Assignment
Reproduce the lines below from the one that contains "linarith [hfc (redN N x) κ]" through the end, inclusive, and add nothing.

(Records from a data collection)

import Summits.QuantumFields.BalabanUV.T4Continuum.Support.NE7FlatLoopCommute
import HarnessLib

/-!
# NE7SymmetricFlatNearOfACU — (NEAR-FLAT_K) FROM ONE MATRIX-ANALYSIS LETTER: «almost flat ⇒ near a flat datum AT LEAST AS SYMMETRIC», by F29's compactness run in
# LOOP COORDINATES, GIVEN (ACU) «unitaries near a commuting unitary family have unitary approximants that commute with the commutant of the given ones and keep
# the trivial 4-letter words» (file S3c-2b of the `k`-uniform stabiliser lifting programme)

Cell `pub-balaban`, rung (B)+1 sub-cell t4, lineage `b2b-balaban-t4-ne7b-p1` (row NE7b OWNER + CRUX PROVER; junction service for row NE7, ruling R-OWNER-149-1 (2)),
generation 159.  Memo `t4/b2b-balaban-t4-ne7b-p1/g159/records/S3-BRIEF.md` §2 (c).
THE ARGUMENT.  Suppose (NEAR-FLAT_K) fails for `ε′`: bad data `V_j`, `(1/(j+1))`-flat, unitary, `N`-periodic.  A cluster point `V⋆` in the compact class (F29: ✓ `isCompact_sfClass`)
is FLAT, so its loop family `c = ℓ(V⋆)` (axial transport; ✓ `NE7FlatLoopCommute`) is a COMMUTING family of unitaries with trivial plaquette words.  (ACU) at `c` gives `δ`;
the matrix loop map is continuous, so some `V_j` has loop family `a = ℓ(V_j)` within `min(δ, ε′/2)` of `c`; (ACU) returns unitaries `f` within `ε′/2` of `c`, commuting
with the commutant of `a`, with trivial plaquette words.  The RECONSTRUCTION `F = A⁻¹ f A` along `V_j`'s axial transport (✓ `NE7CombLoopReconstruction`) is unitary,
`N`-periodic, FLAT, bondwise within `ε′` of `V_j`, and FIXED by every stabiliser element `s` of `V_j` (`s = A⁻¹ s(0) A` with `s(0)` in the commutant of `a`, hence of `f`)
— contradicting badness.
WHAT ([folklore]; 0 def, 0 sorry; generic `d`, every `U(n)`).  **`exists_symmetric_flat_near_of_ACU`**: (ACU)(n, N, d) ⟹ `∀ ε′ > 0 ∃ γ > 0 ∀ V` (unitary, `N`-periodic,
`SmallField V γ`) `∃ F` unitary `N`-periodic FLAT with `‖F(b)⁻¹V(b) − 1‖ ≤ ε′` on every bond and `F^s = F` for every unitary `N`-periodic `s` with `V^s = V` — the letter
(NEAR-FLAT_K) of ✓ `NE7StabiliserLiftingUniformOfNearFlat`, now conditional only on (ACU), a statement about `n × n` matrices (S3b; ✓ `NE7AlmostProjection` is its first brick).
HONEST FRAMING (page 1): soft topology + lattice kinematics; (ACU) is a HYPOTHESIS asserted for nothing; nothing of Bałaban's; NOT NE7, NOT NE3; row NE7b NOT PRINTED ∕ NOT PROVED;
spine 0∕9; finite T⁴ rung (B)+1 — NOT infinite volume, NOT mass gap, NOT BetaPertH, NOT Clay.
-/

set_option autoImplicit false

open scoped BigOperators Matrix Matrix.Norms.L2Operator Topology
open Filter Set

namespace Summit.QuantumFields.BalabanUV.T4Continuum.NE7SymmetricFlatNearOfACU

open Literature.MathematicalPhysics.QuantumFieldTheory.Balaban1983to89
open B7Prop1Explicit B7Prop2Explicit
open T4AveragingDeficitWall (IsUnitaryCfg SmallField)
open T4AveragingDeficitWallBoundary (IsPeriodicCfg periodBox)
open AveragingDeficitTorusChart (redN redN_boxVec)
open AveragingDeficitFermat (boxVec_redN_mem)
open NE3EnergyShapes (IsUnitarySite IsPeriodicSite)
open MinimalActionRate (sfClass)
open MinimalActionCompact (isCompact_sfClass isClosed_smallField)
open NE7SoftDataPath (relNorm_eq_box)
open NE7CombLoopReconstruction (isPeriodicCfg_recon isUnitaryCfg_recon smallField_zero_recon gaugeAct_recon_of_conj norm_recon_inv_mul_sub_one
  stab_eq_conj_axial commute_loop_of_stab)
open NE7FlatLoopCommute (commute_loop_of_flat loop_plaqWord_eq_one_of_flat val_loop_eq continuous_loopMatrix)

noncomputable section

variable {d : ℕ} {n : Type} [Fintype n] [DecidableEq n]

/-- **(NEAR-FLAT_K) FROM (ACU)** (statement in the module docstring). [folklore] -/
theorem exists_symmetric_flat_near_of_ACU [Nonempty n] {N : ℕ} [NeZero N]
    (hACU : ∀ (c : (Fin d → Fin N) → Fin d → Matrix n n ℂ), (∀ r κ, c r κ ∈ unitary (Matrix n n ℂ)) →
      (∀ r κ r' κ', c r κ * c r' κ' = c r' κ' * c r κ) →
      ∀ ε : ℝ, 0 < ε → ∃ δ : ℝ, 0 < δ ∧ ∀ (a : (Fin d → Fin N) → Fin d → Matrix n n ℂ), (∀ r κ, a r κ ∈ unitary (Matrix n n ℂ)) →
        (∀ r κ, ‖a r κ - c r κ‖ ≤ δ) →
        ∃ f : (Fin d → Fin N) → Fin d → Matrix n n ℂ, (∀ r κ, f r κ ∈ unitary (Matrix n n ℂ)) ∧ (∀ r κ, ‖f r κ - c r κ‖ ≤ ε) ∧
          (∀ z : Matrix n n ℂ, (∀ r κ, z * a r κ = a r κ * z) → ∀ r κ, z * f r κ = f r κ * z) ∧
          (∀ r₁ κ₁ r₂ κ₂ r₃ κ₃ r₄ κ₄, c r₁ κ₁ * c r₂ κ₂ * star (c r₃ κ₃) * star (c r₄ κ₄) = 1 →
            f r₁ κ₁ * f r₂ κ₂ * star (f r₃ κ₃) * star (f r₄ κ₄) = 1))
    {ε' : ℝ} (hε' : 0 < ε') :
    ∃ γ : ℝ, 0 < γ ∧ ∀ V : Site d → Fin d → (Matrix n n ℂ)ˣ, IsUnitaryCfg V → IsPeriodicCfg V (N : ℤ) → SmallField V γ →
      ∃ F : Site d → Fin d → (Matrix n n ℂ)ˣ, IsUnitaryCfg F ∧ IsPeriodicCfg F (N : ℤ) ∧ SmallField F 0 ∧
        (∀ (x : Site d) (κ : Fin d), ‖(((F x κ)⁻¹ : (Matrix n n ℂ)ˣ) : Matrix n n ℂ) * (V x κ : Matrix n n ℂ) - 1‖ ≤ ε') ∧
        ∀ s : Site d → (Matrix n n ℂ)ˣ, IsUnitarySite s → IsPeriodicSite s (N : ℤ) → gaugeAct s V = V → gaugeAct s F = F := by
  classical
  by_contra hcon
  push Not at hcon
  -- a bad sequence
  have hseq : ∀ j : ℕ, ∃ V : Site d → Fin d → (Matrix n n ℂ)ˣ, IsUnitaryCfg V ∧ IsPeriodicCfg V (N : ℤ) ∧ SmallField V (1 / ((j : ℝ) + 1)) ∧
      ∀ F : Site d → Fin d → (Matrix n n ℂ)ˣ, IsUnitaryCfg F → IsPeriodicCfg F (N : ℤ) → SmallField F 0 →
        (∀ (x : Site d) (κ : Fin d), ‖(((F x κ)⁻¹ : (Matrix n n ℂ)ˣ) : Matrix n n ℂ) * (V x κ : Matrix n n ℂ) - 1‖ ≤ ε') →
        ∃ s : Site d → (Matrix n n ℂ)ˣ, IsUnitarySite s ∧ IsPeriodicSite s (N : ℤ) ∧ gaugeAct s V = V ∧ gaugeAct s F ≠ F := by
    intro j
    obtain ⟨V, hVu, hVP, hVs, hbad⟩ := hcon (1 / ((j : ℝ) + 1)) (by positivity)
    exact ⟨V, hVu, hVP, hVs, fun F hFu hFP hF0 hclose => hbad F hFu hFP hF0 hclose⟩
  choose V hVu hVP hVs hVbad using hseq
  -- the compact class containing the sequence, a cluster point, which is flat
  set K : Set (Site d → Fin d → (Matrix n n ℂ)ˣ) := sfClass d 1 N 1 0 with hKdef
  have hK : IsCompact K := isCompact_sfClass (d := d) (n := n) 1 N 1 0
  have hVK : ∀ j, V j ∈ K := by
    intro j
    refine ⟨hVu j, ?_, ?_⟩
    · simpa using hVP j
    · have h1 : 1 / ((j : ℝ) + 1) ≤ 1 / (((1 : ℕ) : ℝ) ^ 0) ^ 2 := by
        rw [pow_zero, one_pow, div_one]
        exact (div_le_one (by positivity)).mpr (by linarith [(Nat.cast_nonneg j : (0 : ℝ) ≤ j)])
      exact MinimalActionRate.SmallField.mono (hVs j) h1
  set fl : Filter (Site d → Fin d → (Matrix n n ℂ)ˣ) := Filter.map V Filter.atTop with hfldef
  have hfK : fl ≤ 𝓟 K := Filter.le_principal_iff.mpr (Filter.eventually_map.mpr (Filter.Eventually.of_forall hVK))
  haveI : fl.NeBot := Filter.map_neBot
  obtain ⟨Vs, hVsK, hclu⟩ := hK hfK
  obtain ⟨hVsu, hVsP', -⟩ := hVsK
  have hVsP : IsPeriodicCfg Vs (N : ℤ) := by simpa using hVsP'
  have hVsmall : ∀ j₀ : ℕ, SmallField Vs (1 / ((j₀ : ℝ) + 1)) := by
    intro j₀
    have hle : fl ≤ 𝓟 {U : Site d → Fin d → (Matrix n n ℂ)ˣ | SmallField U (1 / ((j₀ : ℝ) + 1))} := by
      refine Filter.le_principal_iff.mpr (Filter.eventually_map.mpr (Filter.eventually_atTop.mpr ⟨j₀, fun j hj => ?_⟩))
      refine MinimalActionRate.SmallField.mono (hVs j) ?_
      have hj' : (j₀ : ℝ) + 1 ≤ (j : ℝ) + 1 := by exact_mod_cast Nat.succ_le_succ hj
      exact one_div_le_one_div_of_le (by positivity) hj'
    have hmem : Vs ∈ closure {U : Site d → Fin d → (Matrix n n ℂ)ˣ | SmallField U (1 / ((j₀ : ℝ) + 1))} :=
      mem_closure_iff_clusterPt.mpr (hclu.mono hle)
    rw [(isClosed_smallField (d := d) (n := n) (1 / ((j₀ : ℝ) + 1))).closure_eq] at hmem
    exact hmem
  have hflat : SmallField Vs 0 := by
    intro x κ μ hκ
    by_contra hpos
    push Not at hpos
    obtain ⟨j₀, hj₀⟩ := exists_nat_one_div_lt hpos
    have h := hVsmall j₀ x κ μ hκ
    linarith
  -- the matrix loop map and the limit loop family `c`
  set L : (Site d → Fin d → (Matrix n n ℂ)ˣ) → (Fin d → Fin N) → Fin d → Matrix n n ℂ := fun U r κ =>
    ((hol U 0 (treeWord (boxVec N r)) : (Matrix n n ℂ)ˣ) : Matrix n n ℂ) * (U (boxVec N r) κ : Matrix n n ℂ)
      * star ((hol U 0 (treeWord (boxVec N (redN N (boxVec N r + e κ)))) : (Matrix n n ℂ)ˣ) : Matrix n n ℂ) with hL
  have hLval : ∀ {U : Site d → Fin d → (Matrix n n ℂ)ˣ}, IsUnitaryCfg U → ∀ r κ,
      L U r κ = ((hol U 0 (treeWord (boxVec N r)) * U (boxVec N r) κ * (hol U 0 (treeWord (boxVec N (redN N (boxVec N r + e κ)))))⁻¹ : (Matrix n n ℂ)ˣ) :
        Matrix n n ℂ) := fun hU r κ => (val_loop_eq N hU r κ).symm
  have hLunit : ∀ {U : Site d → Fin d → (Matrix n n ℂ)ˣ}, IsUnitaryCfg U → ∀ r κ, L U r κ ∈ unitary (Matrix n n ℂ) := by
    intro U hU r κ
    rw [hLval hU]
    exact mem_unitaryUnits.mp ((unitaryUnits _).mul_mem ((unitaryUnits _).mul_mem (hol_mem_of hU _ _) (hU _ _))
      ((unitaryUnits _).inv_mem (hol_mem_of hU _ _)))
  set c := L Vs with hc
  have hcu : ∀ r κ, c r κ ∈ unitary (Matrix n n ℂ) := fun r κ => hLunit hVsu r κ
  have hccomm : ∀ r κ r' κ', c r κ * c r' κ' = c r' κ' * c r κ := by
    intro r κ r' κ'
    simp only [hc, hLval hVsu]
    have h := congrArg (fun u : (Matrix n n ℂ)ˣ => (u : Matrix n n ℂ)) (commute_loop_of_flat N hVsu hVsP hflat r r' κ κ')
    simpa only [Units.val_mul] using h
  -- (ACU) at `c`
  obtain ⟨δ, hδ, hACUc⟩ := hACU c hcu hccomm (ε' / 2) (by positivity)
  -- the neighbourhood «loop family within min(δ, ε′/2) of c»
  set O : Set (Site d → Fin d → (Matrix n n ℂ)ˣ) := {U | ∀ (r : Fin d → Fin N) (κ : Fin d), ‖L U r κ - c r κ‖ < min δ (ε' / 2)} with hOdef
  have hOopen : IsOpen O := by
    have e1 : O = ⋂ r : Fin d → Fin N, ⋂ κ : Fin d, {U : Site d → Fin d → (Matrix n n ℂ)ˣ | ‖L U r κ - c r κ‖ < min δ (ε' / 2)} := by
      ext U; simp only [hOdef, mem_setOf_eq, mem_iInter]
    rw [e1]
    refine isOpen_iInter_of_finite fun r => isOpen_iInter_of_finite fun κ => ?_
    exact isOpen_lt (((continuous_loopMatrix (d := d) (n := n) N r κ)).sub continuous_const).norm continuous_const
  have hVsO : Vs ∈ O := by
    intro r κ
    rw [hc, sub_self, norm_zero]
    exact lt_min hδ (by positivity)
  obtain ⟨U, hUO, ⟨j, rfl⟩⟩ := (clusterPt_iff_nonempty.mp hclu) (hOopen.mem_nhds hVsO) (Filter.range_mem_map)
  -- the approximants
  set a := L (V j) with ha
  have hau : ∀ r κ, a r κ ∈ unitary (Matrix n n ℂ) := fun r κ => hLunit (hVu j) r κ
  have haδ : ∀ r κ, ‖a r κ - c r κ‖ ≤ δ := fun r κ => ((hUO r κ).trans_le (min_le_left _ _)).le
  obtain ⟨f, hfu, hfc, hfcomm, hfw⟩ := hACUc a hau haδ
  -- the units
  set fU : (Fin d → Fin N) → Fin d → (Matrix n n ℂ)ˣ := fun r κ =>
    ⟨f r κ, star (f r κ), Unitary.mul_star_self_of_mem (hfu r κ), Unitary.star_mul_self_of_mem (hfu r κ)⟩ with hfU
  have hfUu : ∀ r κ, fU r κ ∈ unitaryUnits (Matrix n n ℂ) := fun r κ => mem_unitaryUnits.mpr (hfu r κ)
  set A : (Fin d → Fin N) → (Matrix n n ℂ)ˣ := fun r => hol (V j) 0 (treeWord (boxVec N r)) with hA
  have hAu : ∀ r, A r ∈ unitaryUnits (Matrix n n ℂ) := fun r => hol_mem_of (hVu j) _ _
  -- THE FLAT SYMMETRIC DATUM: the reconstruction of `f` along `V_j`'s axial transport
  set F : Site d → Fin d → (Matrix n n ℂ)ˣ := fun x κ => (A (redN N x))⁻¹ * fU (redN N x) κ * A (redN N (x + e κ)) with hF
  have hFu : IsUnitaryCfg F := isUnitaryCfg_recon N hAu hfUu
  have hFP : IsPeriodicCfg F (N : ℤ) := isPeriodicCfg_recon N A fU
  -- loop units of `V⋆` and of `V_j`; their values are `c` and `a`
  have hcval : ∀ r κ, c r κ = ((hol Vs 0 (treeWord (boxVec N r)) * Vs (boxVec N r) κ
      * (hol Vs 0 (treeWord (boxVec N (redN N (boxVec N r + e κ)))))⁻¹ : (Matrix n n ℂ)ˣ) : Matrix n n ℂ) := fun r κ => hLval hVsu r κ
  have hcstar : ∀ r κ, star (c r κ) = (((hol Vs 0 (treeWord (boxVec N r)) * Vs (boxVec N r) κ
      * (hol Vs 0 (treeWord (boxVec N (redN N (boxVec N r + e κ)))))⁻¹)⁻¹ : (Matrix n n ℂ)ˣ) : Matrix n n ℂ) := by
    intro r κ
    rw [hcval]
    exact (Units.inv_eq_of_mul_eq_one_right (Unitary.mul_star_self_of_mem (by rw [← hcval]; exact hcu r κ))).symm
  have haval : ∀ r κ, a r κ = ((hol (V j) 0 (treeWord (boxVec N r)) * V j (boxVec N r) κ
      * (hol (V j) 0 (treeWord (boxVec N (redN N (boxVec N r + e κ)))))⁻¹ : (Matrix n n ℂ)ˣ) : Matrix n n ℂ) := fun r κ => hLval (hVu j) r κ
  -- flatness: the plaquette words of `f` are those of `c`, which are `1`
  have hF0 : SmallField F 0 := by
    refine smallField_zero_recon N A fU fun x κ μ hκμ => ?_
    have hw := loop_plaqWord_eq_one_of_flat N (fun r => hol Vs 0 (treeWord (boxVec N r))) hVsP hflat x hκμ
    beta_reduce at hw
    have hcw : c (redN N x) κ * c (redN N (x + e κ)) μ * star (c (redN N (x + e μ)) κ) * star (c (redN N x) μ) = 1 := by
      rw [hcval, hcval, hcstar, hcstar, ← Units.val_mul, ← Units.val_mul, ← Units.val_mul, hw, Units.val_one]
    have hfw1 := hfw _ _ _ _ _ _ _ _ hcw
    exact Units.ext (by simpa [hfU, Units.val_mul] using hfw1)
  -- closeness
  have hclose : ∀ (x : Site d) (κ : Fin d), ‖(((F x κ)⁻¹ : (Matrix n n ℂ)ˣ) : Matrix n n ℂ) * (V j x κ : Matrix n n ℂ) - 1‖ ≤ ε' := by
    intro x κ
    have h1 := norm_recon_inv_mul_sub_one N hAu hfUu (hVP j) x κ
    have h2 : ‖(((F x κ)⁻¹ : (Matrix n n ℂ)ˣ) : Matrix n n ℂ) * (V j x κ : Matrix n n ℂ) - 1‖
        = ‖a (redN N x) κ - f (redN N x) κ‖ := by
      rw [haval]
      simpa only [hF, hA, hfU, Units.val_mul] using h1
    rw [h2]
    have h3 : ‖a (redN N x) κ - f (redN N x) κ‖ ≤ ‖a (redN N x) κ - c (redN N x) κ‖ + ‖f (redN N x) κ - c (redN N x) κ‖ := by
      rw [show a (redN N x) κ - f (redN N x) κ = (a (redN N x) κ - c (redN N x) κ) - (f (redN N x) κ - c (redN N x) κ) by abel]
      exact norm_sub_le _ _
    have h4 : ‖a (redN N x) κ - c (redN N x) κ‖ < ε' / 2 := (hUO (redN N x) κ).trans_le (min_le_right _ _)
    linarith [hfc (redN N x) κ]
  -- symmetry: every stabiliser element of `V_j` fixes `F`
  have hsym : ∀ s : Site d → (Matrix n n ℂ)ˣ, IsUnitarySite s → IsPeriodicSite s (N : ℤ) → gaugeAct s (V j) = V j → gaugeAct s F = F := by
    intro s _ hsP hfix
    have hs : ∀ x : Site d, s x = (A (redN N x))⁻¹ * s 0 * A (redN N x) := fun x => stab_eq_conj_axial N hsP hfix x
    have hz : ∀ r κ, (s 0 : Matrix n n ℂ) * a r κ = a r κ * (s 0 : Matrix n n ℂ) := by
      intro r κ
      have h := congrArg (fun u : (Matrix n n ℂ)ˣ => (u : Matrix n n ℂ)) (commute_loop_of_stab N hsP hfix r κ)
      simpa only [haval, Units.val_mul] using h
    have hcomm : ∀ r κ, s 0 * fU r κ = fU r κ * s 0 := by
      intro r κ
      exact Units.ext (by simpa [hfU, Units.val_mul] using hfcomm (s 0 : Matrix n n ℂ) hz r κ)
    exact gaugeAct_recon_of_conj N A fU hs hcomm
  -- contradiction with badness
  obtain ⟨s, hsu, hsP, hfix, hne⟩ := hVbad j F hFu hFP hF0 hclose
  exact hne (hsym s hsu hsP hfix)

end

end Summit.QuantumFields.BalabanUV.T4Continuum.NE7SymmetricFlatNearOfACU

Reply
    linarith [hfc (redN N x) κ]
  -- symmetry: every stabiliser element of `V_j` fixes `F`
  have hsym : ∀ s : Site d → (Matrix n n ℂ)ˣ, IsUnitarySite s → IsPeriodicSite s (N : ℤ) → gaugeAct s (V j) = V j → gaugeAct s F = F := by
    intro s _ hsP hfix
    have hs : ∀ x : Site d, s x = (A (redN N x))⁻¹ * s 0 * A (redN N x) := fun x => stab_eq_conj_axial N hsP hfix x
    have hz : ∀ r κ, (s 0 : Matrix n n ℂ) * a r κ = a r κ * (s 0 : Matrix n n ℂ) := by
      intro r κ
      have h := congrArg (fun u : (Matrix n n ℂ)ˣ => (u : Matrix n n ℂ)) (commute_loop_of_stab N hsP hfix r κ)
      simpa only [haval, Units.val_mul] using h
    have hcomm : ∀ r κ, s 0 * fU r κ = fU r κ * s 0 := by
      intro r κ
      exact Units.ext (by simpa [hfU, Units.val_mul] using hfcomm (s 0 : Matrix n n ℂ) hz r κ)
    exact gaugeAct_recon_of_conj N A fU hs hcomm
  -- contradiction with badness
  obtain ⟨s, hsu, hsP, hfix, hne⟩ := hVbad j F hFu hFP hF0 hclose
  exact hne (hsym s hsu hsP hfix)

end

end Summit.QuantumFields.BalabanUV.T4Continuum.NE7SymmetricFlatNearOfACU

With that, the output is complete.